BEGIN

import Literature.AnabelianGeometry.SemiGraphs.TemperedCoveringsSubgraphBTemp
import Literature.AnabelianGeometry.SemiGraphs.CoveringGraphTempered

/-!
# Omission of cuspidal edges does not change `B^cov(𝒢)`, `B^temp(𝒢)`, `Π^tp` ([SemiAnbd] §3; [IUTchI] §2 p. 44) — PROOFS

Mochizuki, *Inter-universal Teichmüller theory I*, §2 p. 44 l. 28–30: "the omission of cuspidal
edges clearly does not affect either the tempered or pro-`Σ̂` fundamental groups"
[cite: Mochizuki2012, §2 p.44]; Mochizuki, *Semi-graphs of anabelioids*, Publ. RIMS **42** (2006),
§3 pp. 36–38 (`B^cov(𝒢) ⊇ B^temp(𝒢)`, Def. 3.5 (ii) tempered coverings, `π₁^temp(𝒢)` with
`B^temp(π₁^temp(𝒢)) ⥲ B^temp(𝒢)`, Prop. 3.6 (ii)) [cite: MochizukiSemiAnbd2006, Def 3.5(ii) p.37].

Proof-only companion of `TemperedCoveringsSubgraph.lean` (abc-iut row W4-30 part 2 — the TEMPERED
half of the [IUTchI] p. 44 merge atom; the profinite half is `CuspOmission.lean`).  For a cusp
omission `ℍ ⊆ 𝔾` (every vertex kept; only edges with exactly one abutting branch dropped):

* `covRestrict_faithful / _full / _essSurj`, `isEquivalence_covRestrict` — restriction
  `B^cov(𝒢) ⥤ B^cov(𝒢_ℍ)` is an equivalence of categories;
* `IsTempered.covRestrict` (ANY sub-semi-graph: restriction refines connected components and keeps
  the splitting finite coverings) and `isTempered_of_covRestrict` (cusp omission: a point over an
  omitted cusp `e ⊸ v` is adjacent to its glued image in `S_v`, so components and splittings are
  read on `S|_ℍ` through `retractPoint`) — temperedness is unchanged;
* `btempRestrict`-free formulation: `isEquivalence_btempRestrict` for the induced functor
  `B^temp(𝒢) ⥤ B^temp(𝒢_ℍ)` (`ObjectProperty.lift` of `covRestrict`), and
  **`temperedPiChartOfCuspOmission : TemperedPiChart 𝒢 → TemperedPiChart (𝒢.restrict H)` with the
  SAME underlying topological group** — "`Π^tp` unchanged by cusp omission".

Nothing here takes a side on [IUTchIII] Cor. 3.12.
-/

namespace Literature.AnabelianGeometry.SemiGraphs

namespace ProfiniteSemiGraph

open CategoryTheory

universe u

variable {𝒢 : ProfiniteSemiGraph.{u}} {H : 𝒢.graph.Subgraph}

/-! ### Morphisms of `B^cov(𝒢)` are determined over a cusp by their vertex components -/

/-- The edge component of a morphism of `B^cov(𝒢)` over the edge of a branch `b` abutting to `v` is
forced by the vertex component at `v`: `f_e = glue_T⁻¹ ∘ b^*(f_v) ∘ glue_S`.
[cite: MochizukiSemiAnbd2006, §3 p.36] -/
theorem CovObj.fE_edgeOf_eq {S T : CovObj 𝒢} (f : S ⟶ T) (b : 𝒢.graph.Branch)
    (v : 𝒢.graph.Vertex) (h : 𝒢.graph.abuts b = some v) :
    f.fE (𝒢.graph.edgeOf b) =
      (S.glue b v h).hom ≫ (BTemp.res (𝒢.brHom b v h)).map (f.fV v) ≫ (T.glue b v h).inv := by
  rw [← Category.assoc, Iso.eq_comp_inv]
  exact f.comm b v h

/-! ### `B^cov(𝒢) ⥤ B^cov(𝒢_ℍ)` is an equivalence for a cusp omission -/

/-- For a cusp omission `ℍ`, restriction `B^cov(𝒢) ⥤ B^cov(𝒢_ℍ)` is faithful.
[cite: Mochizuki2012, §2 p.44] -/
theorem covRestrict_faithful (hH : H.IsCuspOmission) : (𝒢.covRestrict H).Faithful :=
  ⟨fun {S T} f g hfg => by
    have hV : ∀ v, f.fV v = g.fV v := fun v =>
      congrArg (fun k : (𝒢.covRestrict H).obj S ⟶ (𝒢.covRestrict H).obj T => k.fV (hH.vtx v)) hfg
    apply CovHom.ext
    · exact funext hV
    · funext e
      by_cases he : e ∈ H.edges
      · exact congrArg (fun k : (𝒢.covRestrict H).obj S ⟶ (𝒢.covRestrict H).obj T =>
          k.fE ⟨e, he⟩) hfg
      · obtain ⟨⟨b, v⟩, hbe, hbv⟩ := hH.exists_cusp e he
        subst hbe
        rw [CovObj.fE_edgeOf_eq f b v hbv, CovObj.fE_edgeOf_eq g b v hbv, hV v]⟩

open Classical in
/-- For a cusp omission `ℍ`, restriction `B^cov(𝒢) ⥤ B^cov(𝒢_ℍ)` is full (`CovObj.homOfRestrict`).
[cite: Mochizuki2012, §2 p.44] -/
theorem covRestrict_full (hH : H.IsCuspOmission) : (𝒢.covRestrict H).Full :=
  ⟨fun {S T} g => ⟨CovObj.homOfRestrict hH g, by
    apply CovHom.ext
    · funext w
      rfl
    · funext e
      show dite _ _ _ = _
      exact dif_pos e.2⟩⟩

/-- For a cusp omission `ℍ`, restriction `B^cov(𝒢) ⥤ B^cov(𝒢_ℍ)` is essentially surjective
(`CovObj.extendAlongCusps`). [cite: Mochizuki2012, §2 p.44] -/
theorem covRestrict_essSurj (hH : H.IsCuspOmission) : (𝒢.covRestrict H).EssSurj :=
  ⟨fun A' => ⟨CovObj.extendAlongCusps hH A', ⟨CovObj.extendAlongCuspsIso hH A'⟩⟩⟩

/-- **Omission of cuspidal edges does not change `B^cov(𝒢)`**: for a cusp omission `ℍ ⊆ 𝔾` the
restriction functor `B^cov(𝒢) ⥤ B^cov(𝒢_ℍ)` is an equivalence of categories.
[cite: Mochizuki2012, §2 p.44] -/
theorem isEquivalence_covRestrict (hH : H.IsCuspOmission) : (𝒢.covRestrict H).IsEquivalence :=
  { faithful := covRestrict_faithful hH
    full := covRestrict_full hH
    essSurj := covRestrict_essSurj hH }

namespace CovObj

/-! ### Temperedness extends over the omitted cusps -/

/-- Transport of a point along a proof of `e = e` is the identity. [cite: MochizukiSemiAnbd2006, Def 3.5(ii) p.37] -/
theorem castPoint_eq (S : CovObj 𝒢) {e : 𝒢.graph.Edge} (p : e = e) (x : (S.SE e).obj.V) :
    castPoint S p x = x := rfl

/-- The gluing is `Π_e`-equivariant on points: `glue (g · y) = b_*(g) · glue y`.
[cite: MochizukiSemiAnbd2006, §3 p.36] -/
theorem glue_ρ_apply (S : CovObj 𝒢) (b : 𝒢.graph.Branch) (v : 𝒢.graph.Vertex)
    (h : 𝒢.graph.abuts b = some v) (g : 𝒢.Ge (𝒢.graph.edgeOf b))
    (y : (S.SE (𝒢.graph.edgeOf b)).obj.V) :
    (S.glue b v h).hom.hom.hom ((S.SE _).obj.ρ g y) =
      (S.SV v).obj.ρ (𝒢.brHom b v h g) ((S.glue b v h).hom.hom.hom y) :=
  ConcreteCategory.congr_hom ((S.glue b v h).hom.hom.comm g) y

/-- The gluing is injective on points (it is an isomorphism) — private copy of the tree's
`CovObj.glue_injective` (`UniversalCoveringOverRigid.lean`), kept local to avoid that import.
[cite: MochizukiSemiAnbd2006, §3 p.36] -/
private theorem glue_injective' (S : CovObj 𝒢) (b : 𝒢.graph.Branch) (v : 𝒢.graph.Vertex)
    (h : 𝒢.graph.abuts b = some v) : Function.Injective (S.glue b v h).hom.hom.hom := by
  have hy : ∀ y, (S.glue b v h).inv.hom.hom ((S.glue b v h).hom.hom.hom y) = y := fun y =>
    ConcreteCategory.congr_hom (congrArg (fun φ => φ.hom) (S.glue b v h).hom_inv_id) y
  exact Function.LeftInverse.injective hy

/-- For a cusp omission: adjacency in `S` retracts to "same component" in `S|_ℍ` — a point over an
omitted cusp `e ⊸ v` and its `Π_e`-translates retract to `Π_v`-translates of its glued image; the
gluing adjacency along the (unique) abutting branch of `e` retracts to an equality.
[cite: Mochizuki2012, §2 p.44] -/
theorem sameComponent_retractPoint_of_adj (hH : H.IsCuspOmission) (S : CovObj 𝒢) {p q : S.Point}
    (hpq : S.Adj p q) :
    ((𝒢.covRestrict H).obj S).SameComponent (retractPoint hH S p) (retractPoint hH S q) := by
  cases hpq with
  | vertex v g x =>
    exact Relation.EqvGen.rel _ _ (Adj.vertex (S := (𝒢.covRestrict H).obj S) (hH.vtx v) g x)
  | edge e g x =>
    by_cases he : e ∈ H.edges
    · rw [retractPoint_inr_of_mem hH S he, retractPoint_inr_of_mem hH S he]
      exact Relation.EqvGen.rel _ _ (Adj.edge (S := (𝒢.covRestrict H).obj S) ⟨e, he⟩ g x)
    · rw [retractPoint_inr_of_not_mem hH S he, retractPoint_inr_of_not_mem hH S he]
      -- over a variable presentation of the cusp
      generalize hH.cuspBranch e he = c
      obtain ⟨b, w, hbe, hbw⟩ := c
      subst hbe
      dsimp only
      rw [castPoint_eq, castPoint_eq, glue_ρ_apply]
      exact Relation.EqvGen.rel _ _
        (Adj.vertex (S := (𝒢.covRestrict H).obj S) (hH.vtx w) (𝒢.brHom b w hbw g) _)
  | glue b v h x =>
    by_cases he : 𝒢.graph.edgeOf b ∈ H.edges
    · rw [retractPoint_inr_of_mem hH S he, retractPoint_inl]
      exact Relation.EqvGen.rel _ _ (Adj.glue (S := (𝒢.covRestrict H).obj S) ⟨b, he⟩ (hH.vtx v)
        ((H.abuts_mk_eq_some_iff he _).mpr h) x)
    · rw [retractPoint_inr_of_not_mem hH S he, retractPoint_inl]
      -- `b` IS the verticial branch of its (omitted) edge
      obtain ⟨hb, hv⟩ := hH.eq_cusp (he := he) rfl h
      have key : ∀ (c : 𝒢.graph.VerticialBranch (𝒢.graph.edgeOf b)), b = c.branch → v = c.vertex →
          (Sum.inl ⟨hH.vtx c.vertex, (S.glue c.branch c.vertex c.abuts_branch).hom.hom.hom
            (castPoint S c.edgeOf_branch.symm x)⟩ : ((𝒢.covRestrict H).obj S).Point) =
            Sum.inl ⟨hH.vtx v, (S.glue b v h).hom.hom.hom x⟩ := by
        rintro ⟨b₀, v₀, hb₀, hv₀⟩ rfl rfl
        rfl
      rw [key (hH.cuspBranch _ he) hb hv]
      exact Relation.EqvGen.refl _

/-- Connected components of `S` retract into connected components of `S|_ℍ`.
[cite: Mochizuki2012, §2 p.44] -/
theorem sameComponent_retractPoint (hH : H.IsCuspOmission) (S : CovObj 𝒢) {p q : S.Point}
    (hpq : S.SameComponent p q) :
    ((𝒢.covRestrict H).obj S).SameComponent (retractPoint hH S p) (retractPoint hH S q) := by
  induction hpq with
  | rel _ _ h => exact sameComponent_retractPoint_of_adj hH S h
  | refl _ => exact Relation.EqvGen.refl _
  | symm _ _ _ ih => exact Relation.EqvGen.symm _ _ ih
  | trans _ _ _ _ _ ih₁ ih₂ => exact Relation.EqvGen.trans _ _ _ ih₁ ih₂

END

_WHAT IS EXPECTED_
Show every line of the data that includes the string "does".

_SOLUTION TO THE PROBLEM_
# Omission of cuspidal edges does not change `B^cov(𝒢)`, `B^temp(𝒢)`, `Π^tp` ([SemiAnbd] §3; [IUTchI] §2 p. 44) — PROOFS
edges clearly does not affect either the tempered or pro-`Σ̂` fundamental groups"
/-- **Omission of cuspidal edges does not change `B^cov(𝒢)`**: for a cusp omission `ℍ ⊆ 𝔾` the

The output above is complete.